Le Bureau de la coordination des affaires humanitaires des Nations unies (OCHA) a mis en garde contre la poursuite de la fermeture des points de passage autour de Ghaza, soulignant que cette situation continue de compromettre les opérations humanitaires dans l’enclave. L’OCHA a indiqué que la fermeture persistante du point de passage de Zikim contraint les travailleurs humanitaires à réacheminer les fournitures vitales via le point de passage de Karam Abou Salem, qui demeure le seul passage encore opérationnel, un itinéraire plus long et plus coûteux.
Selon la même source, certains travailleurs humanitaires ont été autorisés, il y a deux jours, à effectuer des rotations pour entrer et sortir de Ghaza pour la première fois depuis le début de l’escalade de la violence le 28 février dernier, et ce via le point de passage de Karam Abou Salem. Toutefois, les évacuations médicales ainsi que le retour des Palestiniens depuis l’étranger restent suspendus en raison du maintien de la fermeture du point de passage de Rafah.
Entre-temps, les Nations unies et leurs partenaires continuent de saisir toute opportunité pour soutenir les populations dans le besoin et étendre leurs opérations humanitaires dans la mesure du possible.

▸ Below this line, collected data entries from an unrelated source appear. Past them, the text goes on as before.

/-- **«DROOPQV-NE39» (30 states): Hurwitz on the rotation quotient for EVERY positive frequency-loop parameter set** (`30` parameters: gains `κ`,
filter constants `τ_P′`, `τ_Q′` of the ten units; model `withGainsTau`). CERTIFIED (p529218's certificate by congruence); MODELLED: MV-6N
SYNTHETIC/CONSTRUCTION, lossless. No stability sentence. [folklore] -/
theorem droopQV_loop_eig_re_neg_or_rotation (κ τP' τQ' : Fin 10 → ℝ) (hκ : ∀ i, 0 < κ i) (hτP' : ∀ i, 0 < τP' i) (hτQ' : ∀ i, 0 < τQ' i)
    {μ : ℂ} {v : Fin 10 ⊕ (Fin 10 ⊕ Fin 10) → ℂ} (hv : v ≠ 0)
    (hJ : ((NE39.droopQV.toMicrogrid.withGainsTau κ τP' τQ').jacMatrix NE39.droopQV.angleOf NE39.droopQV.Vstar).map ((↑) : ℝ → ℂ) *ᵥ v = μ • v) :
    μ.re < 0 ∨ (μ = 0 ∧ ∃ a : ℂ, v = fun k => a * ((DroopMicrogrid.rot k : ℝ) : ℂ)) := by
  have hg := fun i => NE39.droopQV.toMicrogrid_gains i
  have hVq : ∀ i : Fin 10, 0 < NE39.droopQV.V i := by decide +kernel
  have hr : rotVec = DroopMicrogrid.rot := rfl
  have hP := droopQV_hessQ_add_rankOne_posDef
  rw [hr] at hP
  refine NE39.droopQV.toMicrogrid.re_eig_neg_or_rotation_of_hessQ_withGainsTau _ _ (fun i => ?_) (fun i => ?_) (fun i => ?_) (fun i => ?_)
    (fun i => ?_) (Matrix.ext fun a b => droopQV_hessQ_symm b a) hP hκ hτP' hτQ' hv hJ
  · rw [(hg i).2.2.1]; norm_num [NE39.droopQV]
  · rw [(hg i).1]; norm_num [NE39.droopQV]
  · rw [(hg i).2.2.2.1]; norm_num [NE39.droopQV]
  · change (NE39.droopQV.V i : ℝ) ≠ 0
    exact_mod_cast (hVq i).ne'
  · rw [(hg i).2.2.2.1]
    have := hVq i
    simp only [DroopQVData.Vstar]
    norm_num [NE39.droopQV]
    positivity

/-- The rest point of «DROOPQV-NE39» does not move with the loop parameters. [folklore] -/
theorem droopQV_loop_field_eq_zero (κ τP' τQ' : Fin 10 → ℝ) :
    (NE39.droopQV.toMicrogrid.withGainsTau κ τP' τQ').field (NE39.droopQV.angleOf, 0, NE39.droopQV.Vstar) = 0 :=
  NE39.droopQV.toMicrogrid.withGainsTau_field_eq_zero κ τP' τQ' NE39.droopQV.isSteadyState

Par ailleurs, le coordinateur humanitaire des Nations unies dans le territoire palestinien occupé, Ramiz Alakbarov, a condamné la mort en martyr et les blessures de Palestiniens lors d’attaques menées par des colons sionistes.
Il a averti que « cette violence s’intensifie et accroît les risques graves auxquels sont confrontés les Palestiniens dans la région », appelant l’entité sioniste à prévenir de telles attaques et soulignant la nécessité d’assurer la protection des civils et de traduire les responsables en justice.
Dans le même contexte, la fermeture des barrages à travers la Cisjordanie continue d’entraver l’accès des Palestiniens aux services et aux lieux de travail, ainsi que les déplacements des équipes d’urgence et des organisations humanitaires.
De son côté, le directeur général de l’Organisation mondiale de la santé (OMS), Tedros Adhanom Ghebreyesus, a affirmé que « les ambulances mettent davantage de temps pour atteindre les patients, car elles sont contraintes d’emprunter des routes plus longues et de chercher des points de passage accessibles ».